Everything from the first line of the records to the line containing "iff its Fourier-side", inclusive, is to be extracted exactly, and nothing more.
# # #
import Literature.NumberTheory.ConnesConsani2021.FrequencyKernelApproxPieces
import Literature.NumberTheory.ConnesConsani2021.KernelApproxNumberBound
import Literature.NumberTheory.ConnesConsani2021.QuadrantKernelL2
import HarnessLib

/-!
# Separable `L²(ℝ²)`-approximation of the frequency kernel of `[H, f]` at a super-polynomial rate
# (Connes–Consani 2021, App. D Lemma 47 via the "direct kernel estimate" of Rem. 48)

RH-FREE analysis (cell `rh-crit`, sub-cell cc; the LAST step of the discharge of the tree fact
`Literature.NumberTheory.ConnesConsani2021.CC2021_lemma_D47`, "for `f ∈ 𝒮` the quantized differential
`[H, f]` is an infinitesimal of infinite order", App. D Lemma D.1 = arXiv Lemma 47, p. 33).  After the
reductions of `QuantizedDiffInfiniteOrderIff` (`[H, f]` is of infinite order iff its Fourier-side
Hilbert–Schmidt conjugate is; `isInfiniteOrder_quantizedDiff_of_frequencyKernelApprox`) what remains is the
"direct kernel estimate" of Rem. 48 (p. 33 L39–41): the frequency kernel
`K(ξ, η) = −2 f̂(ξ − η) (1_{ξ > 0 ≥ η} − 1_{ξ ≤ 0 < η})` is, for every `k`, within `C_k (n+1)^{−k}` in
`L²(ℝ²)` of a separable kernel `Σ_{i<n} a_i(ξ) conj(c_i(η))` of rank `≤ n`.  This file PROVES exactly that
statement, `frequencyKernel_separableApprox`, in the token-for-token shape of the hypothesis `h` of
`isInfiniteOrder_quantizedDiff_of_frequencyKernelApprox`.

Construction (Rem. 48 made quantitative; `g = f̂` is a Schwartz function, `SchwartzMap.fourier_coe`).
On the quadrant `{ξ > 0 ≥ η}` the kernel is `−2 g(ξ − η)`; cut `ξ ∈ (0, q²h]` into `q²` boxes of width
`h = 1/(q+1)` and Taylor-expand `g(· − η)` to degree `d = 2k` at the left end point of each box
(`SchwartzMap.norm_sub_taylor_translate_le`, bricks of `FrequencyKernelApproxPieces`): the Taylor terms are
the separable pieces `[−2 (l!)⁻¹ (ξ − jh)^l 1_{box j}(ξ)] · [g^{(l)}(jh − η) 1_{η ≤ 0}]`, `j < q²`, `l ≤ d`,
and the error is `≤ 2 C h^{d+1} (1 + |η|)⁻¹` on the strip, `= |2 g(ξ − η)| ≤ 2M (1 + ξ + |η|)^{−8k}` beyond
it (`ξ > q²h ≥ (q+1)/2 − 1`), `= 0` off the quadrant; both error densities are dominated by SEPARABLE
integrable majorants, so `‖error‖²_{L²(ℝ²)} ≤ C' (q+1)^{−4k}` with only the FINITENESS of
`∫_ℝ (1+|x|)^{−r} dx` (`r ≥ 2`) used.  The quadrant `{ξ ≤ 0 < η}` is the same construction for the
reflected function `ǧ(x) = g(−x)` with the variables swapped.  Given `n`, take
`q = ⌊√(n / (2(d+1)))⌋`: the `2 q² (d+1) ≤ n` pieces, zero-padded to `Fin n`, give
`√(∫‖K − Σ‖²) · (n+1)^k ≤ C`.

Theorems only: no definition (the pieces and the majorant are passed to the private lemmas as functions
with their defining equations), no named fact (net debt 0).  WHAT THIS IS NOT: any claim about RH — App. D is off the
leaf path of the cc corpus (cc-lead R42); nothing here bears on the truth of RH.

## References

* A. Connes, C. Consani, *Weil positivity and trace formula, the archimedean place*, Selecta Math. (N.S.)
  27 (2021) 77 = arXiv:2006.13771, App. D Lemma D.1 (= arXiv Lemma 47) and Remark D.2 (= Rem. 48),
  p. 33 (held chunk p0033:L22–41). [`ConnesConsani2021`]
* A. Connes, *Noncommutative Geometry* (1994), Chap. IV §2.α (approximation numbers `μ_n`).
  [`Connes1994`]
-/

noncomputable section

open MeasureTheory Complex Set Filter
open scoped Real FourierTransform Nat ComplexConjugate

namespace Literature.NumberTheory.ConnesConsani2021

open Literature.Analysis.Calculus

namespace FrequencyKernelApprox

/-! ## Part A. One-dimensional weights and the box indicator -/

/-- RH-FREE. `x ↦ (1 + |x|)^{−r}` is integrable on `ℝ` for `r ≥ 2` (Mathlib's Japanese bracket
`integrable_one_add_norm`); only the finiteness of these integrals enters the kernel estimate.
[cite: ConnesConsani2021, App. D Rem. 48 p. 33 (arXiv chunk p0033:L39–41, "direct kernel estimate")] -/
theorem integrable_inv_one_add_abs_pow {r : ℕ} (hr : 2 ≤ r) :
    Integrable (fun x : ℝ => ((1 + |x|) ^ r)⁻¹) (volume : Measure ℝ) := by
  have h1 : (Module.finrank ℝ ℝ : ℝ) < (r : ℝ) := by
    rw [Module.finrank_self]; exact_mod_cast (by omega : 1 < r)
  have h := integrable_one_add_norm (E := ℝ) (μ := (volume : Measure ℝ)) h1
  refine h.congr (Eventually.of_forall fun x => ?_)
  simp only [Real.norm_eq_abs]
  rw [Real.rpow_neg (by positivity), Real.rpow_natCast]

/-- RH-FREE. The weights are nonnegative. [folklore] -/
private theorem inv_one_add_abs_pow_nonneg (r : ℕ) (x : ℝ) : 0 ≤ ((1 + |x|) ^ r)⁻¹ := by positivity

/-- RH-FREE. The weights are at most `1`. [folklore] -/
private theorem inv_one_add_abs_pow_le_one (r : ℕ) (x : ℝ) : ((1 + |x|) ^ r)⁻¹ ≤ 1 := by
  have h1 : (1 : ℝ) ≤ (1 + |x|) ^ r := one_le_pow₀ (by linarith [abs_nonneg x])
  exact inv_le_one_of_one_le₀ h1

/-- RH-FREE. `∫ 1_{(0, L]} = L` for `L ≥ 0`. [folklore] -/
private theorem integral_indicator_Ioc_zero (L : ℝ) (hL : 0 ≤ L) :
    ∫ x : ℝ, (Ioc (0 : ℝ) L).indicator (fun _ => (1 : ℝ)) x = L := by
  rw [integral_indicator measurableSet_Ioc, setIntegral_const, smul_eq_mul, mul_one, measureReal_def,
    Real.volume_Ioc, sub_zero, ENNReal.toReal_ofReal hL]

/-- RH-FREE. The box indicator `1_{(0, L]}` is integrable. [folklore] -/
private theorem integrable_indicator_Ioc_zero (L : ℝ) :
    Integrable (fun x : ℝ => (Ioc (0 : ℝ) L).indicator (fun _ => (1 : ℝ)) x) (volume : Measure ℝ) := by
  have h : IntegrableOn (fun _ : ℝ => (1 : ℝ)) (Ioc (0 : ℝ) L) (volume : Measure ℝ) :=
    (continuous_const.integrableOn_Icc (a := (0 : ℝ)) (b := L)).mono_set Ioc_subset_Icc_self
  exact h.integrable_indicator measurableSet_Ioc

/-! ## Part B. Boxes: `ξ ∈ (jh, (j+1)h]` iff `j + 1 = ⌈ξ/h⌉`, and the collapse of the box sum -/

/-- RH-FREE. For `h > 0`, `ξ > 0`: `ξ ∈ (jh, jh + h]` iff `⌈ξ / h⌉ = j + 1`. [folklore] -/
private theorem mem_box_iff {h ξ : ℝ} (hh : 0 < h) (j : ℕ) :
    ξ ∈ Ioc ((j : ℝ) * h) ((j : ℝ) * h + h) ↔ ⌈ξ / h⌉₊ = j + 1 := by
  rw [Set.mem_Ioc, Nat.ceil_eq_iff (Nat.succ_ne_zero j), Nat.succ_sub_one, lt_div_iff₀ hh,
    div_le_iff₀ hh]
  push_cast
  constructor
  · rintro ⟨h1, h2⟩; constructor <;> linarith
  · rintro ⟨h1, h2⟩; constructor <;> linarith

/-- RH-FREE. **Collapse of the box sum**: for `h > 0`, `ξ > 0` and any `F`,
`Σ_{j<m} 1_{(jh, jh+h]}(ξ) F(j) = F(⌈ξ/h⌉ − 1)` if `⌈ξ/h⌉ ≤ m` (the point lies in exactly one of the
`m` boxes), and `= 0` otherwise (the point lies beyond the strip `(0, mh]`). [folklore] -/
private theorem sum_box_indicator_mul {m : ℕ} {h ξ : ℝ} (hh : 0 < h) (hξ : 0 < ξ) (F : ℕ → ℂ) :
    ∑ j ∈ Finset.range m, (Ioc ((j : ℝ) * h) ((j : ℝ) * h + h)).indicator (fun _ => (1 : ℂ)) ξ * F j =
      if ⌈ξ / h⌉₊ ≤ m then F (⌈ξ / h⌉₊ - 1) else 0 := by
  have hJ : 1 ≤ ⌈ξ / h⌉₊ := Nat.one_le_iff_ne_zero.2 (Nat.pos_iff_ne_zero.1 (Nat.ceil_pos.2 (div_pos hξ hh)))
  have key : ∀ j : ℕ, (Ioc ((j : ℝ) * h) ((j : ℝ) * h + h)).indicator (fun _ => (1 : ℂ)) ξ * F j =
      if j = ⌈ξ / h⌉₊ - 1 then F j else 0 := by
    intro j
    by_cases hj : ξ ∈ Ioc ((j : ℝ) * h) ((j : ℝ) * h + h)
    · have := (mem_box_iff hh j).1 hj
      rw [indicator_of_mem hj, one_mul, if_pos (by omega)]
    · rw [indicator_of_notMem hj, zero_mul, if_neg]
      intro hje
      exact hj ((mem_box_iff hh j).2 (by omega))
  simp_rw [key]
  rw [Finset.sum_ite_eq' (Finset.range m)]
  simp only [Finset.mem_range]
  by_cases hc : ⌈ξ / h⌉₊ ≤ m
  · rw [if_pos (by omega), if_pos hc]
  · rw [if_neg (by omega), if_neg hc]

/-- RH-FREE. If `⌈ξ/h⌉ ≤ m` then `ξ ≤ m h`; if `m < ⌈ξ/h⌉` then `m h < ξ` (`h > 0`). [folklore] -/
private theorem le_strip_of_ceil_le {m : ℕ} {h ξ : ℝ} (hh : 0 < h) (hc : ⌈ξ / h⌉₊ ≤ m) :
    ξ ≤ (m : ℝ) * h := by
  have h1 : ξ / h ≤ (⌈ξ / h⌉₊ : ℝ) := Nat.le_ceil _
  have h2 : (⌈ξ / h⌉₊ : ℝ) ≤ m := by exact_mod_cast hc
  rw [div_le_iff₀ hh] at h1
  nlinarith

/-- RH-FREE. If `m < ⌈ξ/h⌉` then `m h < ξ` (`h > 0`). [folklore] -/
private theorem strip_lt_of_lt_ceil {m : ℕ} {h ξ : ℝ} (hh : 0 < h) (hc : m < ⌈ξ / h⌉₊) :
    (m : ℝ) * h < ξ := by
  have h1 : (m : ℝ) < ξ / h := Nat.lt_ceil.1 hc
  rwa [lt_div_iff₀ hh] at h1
# # #
**Output of the exercise:**
import Literature.NumberTheory.ConnesConsani2021.FrequencyKernelApproxPieces
import Literature.NumberTheory.ConnesConsani2021.KernelApproxNumberBound
import Literature.NumberTheory.ConnesConsani2021.QuadrantKernelL2
import HarnessLib

/-!
# Separable `L²(ℝ²)`-approximation of the frequency kernel of `[H, f]` at a super-polynomial rate
# (Connes–Consani 2021, App. D Lemma 47 via the "direct kernel estimate" of Rem. 48)

RH-FREE analysis (cell `rh-crit`, sub-cell cc; the LAST step of the discharge of the tree fact
`Literature.NumberTheory.ConnesConsani2021.CC2021_lemma_D47`, "for `f ∈ 𝒮` the quantized differential
`[H, f]` is an infinitesimal of infinite order", App. D Lemma D.1 = arXiv Lemma 47, p. 33).  After the
reductions of `QuantizedDiffInfiniteOrderIff` (`[H, f]` is of infinite order iff its Fourier-side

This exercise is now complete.